§ **Required work**: Within the entries below, find the portion that opens with the line containing "Algebra.isMulCommutative_adjoin R fun" and closes with the line containing "grassmannLaplacian_mem_evenOdd R _ ha". Retype that portion exactly and only.

§ **Data provided**:
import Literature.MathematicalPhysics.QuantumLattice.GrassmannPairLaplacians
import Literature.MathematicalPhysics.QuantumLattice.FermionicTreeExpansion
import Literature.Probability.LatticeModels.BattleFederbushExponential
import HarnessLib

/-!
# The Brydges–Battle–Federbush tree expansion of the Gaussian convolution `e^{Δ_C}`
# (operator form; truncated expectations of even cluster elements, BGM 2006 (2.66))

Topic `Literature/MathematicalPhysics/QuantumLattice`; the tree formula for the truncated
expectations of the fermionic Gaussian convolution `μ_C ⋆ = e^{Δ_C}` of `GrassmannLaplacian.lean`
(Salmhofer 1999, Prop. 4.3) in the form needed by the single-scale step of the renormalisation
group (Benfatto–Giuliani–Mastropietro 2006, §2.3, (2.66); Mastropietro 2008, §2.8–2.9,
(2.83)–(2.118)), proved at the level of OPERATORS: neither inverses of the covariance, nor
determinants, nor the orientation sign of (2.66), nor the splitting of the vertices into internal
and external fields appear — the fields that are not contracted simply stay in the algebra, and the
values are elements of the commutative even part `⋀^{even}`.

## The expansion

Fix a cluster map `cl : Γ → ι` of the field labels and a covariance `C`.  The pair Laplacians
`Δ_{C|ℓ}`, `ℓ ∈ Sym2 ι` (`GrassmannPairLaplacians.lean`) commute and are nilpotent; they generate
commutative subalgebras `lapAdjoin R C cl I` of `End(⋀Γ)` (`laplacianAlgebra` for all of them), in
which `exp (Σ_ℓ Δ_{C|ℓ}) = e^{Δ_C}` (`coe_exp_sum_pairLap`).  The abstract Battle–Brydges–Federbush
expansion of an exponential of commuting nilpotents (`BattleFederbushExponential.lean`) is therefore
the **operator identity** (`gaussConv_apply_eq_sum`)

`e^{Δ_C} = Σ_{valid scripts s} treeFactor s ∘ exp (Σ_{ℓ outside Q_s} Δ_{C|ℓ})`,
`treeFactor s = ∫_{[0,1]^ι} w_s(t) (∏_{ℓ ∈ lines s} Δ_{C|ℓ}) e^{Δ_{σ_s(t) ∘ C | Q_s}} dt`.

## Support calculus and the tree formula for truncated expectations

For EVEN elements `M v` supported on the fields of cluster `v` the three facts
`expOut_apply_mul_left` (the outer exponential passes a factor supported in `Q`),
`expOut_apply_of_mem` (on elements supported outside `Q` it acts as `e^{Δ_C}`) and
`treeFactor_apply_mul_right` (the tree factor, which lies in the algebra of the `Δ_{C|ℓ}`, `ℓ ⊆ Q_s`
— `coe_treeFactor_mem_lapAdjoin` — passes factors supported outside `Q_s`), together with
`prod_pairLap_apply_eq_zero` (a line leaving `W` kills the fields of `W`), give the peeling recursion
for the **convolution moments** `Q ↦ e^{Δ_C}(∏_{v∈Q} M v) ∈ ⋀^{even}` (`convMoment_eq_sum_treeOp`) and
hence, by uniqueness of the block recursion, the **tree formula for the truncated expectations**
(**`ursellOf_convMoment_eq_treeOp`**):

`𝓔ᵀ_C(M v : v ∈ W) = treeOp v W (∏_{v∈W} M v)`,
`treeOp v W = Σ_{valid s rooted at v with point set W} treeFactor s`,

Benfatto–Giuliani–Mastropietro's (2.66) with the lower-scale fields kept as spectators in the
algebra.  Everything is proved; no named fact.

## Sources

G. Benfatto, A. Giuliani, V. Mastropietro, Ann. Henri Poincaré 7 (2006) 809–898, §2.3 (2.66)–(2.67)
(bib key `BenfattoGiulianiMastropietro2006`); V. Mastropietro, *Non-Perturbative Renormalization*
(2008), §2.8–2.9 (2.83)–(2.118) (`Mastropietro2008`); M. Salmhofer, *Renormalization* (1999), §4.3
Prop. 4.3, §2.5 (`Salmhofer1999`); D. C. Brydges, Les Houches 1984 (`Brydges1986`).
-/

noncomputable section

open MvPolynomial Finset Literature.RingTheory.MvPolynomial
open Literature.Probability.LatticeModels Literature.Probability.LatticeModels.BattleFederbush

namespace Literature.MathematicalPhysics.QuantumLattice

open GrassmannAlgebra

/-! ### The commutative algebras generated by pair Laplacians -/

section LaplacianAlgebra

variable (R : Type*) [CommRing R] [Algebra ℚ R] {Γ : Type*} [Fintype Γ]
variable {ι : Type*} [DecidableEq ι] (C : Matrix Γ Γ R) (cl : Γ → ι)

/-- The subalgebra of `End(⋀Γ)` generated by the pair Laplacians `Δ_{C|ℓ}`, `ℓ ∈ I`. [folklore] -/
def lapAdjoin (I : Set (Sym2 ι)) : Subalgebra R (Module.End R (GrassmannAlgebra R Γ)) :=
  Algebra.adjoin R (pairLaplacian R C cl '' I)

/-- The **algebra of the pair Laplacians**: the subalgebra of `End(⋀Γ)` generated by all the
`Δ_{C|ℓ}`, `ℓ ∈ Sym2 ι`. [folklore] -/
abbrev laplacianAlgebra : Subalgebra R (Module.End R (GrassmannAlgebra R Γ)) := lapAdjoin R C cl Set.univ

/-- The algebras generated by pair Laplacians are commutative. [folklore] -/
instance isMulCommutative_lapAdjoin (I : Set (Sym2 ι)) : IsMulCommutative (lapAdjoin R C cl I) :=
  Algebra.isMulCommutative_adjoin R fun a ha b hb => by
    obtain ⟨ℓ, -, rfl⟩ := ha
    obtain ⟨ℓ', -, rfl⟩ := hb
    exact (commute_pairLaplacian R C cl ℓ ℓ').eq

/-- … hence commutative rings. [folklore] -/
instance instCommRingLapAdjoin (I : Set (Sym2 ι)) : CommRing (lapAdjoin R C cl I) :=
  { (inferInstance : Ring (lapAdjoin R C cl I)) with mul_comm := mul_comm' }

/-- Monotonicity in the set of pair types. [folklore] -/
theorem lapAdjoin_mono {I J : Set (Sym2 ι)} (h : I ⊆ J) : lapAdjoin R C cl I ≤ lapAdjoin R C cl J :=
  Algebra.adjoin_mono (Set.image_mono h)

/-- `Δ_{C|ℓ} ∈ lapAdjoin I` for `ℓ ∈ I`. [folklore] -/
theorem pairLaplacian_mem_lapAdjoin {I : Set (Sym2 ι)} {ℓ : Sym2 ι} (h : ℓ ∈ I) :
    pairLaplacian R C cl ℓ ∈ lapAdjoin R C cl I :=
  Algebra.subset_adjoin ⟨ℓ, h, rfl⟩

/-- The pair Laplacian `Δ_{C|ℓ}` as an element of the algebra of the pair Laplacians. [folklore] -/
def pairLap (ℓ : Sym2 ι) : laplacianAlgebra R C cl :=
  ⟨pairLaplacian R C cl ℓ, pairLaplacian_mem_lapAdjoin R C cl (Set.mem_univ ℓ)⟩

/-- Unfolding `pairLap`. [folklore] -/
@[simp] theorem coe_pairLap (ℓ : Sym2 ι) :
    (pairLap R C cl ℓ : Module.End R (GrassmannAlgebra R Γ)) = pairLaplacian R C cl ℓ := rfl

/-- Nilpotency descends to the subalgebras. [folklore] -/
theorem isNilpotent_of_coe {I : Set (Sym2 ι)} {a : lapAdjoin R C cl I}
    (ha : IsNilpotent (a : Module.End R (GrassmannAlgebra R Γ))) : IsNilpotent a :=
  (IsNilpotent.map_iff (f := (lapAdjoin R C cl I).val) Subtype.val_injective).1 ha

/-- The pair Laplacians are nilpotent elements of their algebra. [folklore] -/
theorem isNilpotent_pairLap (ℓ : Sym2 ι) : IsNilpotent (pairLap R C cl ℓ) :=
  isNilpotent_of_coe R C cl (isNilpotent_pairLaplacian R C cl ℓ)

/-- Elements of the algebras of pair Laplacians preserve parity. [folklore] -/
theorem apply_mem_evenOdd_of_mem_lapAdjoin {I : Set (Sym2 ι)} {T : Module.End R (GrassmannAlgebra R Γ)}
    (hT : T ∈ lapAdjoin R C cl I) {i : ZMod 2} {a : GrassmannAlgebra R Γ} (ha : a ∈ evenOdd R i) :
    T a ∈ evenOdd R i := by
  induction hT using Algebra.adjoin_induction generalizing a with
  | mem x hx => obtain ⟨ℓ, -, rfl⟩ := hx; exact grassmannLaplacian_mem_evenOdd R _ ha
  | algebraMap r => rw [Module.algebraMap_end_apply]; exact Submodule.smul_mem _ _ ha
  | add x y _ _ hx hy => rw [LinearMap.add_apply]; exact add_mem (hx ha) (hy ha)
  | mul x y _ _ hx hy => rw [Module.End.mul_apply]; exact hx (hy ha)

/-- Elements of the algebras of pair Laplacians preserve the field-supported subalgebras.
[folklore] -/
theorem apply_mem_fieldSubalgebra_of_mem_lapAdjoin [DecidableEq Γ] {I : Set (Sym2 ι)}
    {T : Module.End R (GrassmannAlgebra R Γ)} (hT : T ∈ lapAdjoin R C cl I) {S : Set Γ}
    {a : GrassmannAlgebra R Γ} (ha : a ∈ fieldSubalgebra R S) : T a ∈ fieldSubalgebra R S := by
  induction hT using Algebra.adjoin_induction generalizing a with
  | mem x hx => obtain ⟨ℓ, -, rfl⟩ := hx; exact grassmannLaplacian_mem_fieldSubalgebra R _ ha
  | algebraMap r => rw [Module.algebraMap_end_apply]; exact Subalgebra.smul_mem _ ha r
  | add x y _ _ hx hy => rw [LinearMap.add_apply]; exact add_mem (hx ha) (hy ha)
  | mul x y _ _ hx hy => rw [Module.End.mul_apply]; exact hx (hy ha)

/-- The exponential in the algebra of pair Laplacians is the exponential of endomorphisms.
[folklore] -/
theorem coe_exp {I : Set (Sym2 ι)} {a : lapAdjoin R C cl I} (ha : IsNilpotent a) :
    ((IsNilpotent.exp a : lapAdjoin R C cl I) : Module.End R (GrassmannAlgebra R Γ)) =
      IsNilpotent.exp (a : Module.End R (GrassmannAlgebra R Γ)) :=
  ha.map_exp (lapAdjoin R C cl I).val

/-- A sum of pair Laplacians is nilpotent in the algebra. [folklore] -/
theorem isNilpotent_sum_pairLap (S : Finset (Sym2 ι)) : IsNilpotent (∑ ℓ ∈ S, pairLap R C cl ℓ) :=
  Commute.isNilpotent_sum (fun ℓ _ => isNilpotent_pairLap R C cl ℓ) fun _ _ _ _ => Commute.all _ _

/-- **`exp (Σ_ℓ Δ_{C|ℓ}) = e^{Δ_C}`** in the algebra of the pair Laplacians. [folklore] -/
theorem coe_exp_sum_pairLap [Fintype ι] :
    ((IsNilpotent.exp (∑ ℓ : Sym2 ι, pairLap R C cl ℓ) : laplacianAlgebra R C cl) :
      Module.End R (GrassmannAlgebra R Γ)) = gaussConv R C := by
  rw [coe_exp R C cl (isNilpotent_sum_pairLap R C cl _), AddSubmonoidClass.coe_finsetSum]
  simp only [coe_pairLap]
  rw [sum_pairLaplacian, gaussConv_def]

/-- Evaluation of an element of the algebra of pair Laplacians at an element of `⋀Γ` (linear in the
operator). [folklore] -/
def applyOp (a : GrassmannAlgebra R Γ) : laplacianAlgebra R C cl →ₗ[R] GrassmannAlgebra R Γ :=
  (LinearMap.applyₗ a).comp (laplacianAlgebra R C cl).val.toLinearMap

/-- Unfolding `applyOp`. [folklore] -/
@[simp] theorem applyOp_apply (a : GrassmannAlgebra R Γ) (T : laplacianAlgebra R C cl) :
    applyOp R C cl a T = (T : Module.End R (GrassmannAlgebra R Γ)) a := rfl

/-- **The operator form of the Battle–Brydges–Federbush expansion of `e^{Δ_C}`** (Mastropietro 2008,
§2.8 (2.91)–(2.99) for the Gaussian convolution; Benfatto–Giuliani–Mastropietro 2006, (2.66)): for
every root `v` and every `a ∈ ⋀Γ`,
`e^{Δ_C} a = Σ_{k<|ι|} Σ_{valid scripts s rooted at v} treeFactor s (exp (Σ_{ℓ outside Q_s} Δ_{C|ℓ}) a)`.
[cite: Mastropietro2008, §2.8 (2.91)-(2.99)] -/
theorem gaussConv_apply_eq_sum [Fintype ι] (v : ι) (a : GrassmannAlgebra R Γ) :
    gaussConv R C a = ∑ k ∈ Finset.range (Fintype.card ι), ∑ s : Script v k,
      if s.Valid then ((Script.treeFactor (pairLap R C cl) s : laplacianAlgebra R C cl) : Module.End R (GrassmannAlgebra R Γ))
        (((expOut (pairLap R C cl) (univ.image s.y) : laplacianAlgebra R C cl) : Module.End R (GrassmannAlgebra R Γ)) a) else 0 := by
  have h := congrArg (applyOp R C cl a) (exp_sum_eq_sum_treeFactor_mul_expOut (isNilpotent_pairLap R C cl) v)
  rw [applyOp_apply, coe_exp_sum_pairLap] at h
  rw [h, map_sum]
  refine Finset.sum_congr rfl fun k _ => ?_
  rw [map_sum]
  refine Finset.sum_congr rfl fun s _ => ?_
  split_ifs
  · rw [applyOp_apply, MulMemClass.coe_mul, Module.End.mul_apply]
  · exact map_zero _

§ **Exercise answer**:
  Algebra.isMulCommutative_adjoin R fun a ha b hb => by
    obtain ⟨ℓ, -, rfl⟩ := ha
    obtain ⟨ℓ', -, rfl⟩ := hb
    exact (commute_pairLaplacian R C cl ℓ ℓ').eq

/-- … hence commutative rings. [folklore] -/
instance instCommRingLapAdjoin (I : Set (Sym2 ι)) : CommRing (lapAdjoin R C cl I) :=
  { (inferInstance : Ring (lapAdjoin R C cl I)) with mul_comm := mul_comm' }

/-- Monotonicity in the set of pair types. [folklore] -/
theorem lapAdjoin_mono {I J : Set (Sym2 ι)} (h : I ⊆ J) : lapAdjoin R C cl I ≤ lapAdjoin R C cl J :=
  Algebra.adjoin_mono (Set.image_mono h)

/-- `Δ_{C|ℓ} ∈ lapAdjoin I` for `ℓ ∈ I`. [folklore] -/
theorem pairLaplacian_mem_lapAdjoin {I : Set (Sym2 ι)} {ℓ : Sym2 ι} (h : ℓ ∈ I) :
    pairLaplacian R C cl ℓ ∈ lapAdjoin R C cl I :=
  Algebra.subset_adjoin ⟨ℓ, h, rfl⟩

/-- The pair Laplacian `Δ_{C|ℓ}` as an element of the algebra of the pair Laplacians. [folklore] -/
def pairLap (ℓ : Sym2 ι) : laplacianAlgebra R C cl :=
  ⟨pairLaplacian R C cl ℓ, pairLaplacian_mem_lapAdjoin R C cl (Set.mem_univ ℓ)⟩

/-- Unfolding `pairLap`. [folklore] -/
@[simp] theorem coe_pairLap (ℓ : Sym2 ι) :
    (pairLap R C cl ℓ : Module.End R (GrassmannAlgebra R Γ)) = pairLaplacian R C cl ℓ := rfl

/-- Nilpotency descends to the subalgebras. [folklore] -/
theorem isNilpotent_of_coe {I : Set (Sym2 ι)} {a : lapAdjoin R C cl I}
    (ha : IsNilpotent (a : Module.End R (GrassmannAlgebra R Γ))) : IsNilpotent a :=
  (IsNilpotent.map_iff (f := (lapAdjoin R C cl I).val) Subtype.val_injective).1 ha

/-- The pair Laplacians are nilpotent elements of their algebra. [folklore] -/
theorem isNilpotent_pairLap (ℓ : Sym2 ι) : IsNilpotent (pairLap R C cl ℓ) :=
  isNilpotent_of_coe R C cl (isNilpotent_pairLaplacian R C cl ℓ)

/-- Elements of the algebras of pair Laplacians preserve parity. [folklore] -/
theorem apply_mem_evenOdd_of_mem_lapAdjoin {I : Set (Sym2 ι)} {T : Module.End R (GrassmannAlgebra R Γ)}
    (hT : T ∈ lapAdjoin R C cl I) {i : ZMod 2} {a : GrassmannAlgebra R Γ} (ha : a ∈ evenOdd R i) :
    T a ∈ evenOdd R i := by
  induction hT using Algebra.adjoin_induction generalizing a with
  | mem x hx => obtain ⟨ℓ, -, rfl⟩ := hx; exact grassmannLaplacian_mem_evenOdd R _ ha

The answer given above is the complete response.